Supplied data START

/-- **Halfspace ⟹ tight, rational shapes** (`t = p/d`, `r = s/d`): if `θ₀ + t θ₁ + r θ₂ ≤ 1 + r` on the
spectrum then `ω(1,t,r) ≤ 1 + r`. [cite: Strassen1988, Thm. 3.8] [cite: LottiRomani1983, §1 (p. 173)] -/
theorem tight_of_halfspace_rat (p s : ℕ) {d : ℕ} (hd : 1 ≤ d)
    (h : ∀ F : SpectralMap ℂ, IsUniversalSpectralPoint ℂ F →
      logb 2 (F (matMulTensor ℂ 2 1 1)) + (p : ℝ) / d * logb 2 (F (matMulTensor ℂ 1 2 1)) +
          (s : ℝ) / d * logb 2 (F (matMulTensor ℂ 1 1 2)) ≤ 1 + (s : ℝ) / d) :
    omegaRect ℂ 1 ((p : ℝ) / d) ((s : ℝ) / d) ≤ 1 + (s : ℝ) / d := by
  have hd0 : (d : ℝ) ≠ 0 := by exact_mod_cast (Nat.one_le_iff_ne_zero.1 hd)
  have hdd : (d : ℝ) / d = 1 := div_self hd0
  have key := (omegaRect_ratShape_le_iff d p s hd (1 + (s : ℝ) / d)).2 fun F hF => by
    rw [hdd, one_mul]; exact h F hF
  rwa [hdd] at key

end Summit.MatrixMultiplication.MatrixMultiplication.Theorems.SaturationLadderVertexGerm

end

Supplied data END

Your reply must contain exactly the lines from the first line of the data through the line holding "logb 2 (F (matMulTensor ℂ 2", and nothing more.

/-- **Halfspace ⟹ tight, rational shapes** (`t = p/d`, `r = s/d`): if `θ₀ + t θ₁ + r θ₂ ≤ 1 + r` on the
spectrum then `ω(1,t,r) ≤ 1 + r`. [cite: Strassen1988, Thm. 3.8] [cite: LottiRomani1983, §1 (p. 173)] -/
theorem tight_of_halfspace_rat (p s : ℕ) {d : ℕ} (hd : 1 ≤ d)
    (h : ∀ F : SpectralMap ℂ, IsUniversalSpectralPoint ℂ F →
      logb 2 (F (matMulTensor ℂ 2 1 1)) + (p : ℝ) / d * logb 2 (F (matMulTensor ℂ 1 2 1)) +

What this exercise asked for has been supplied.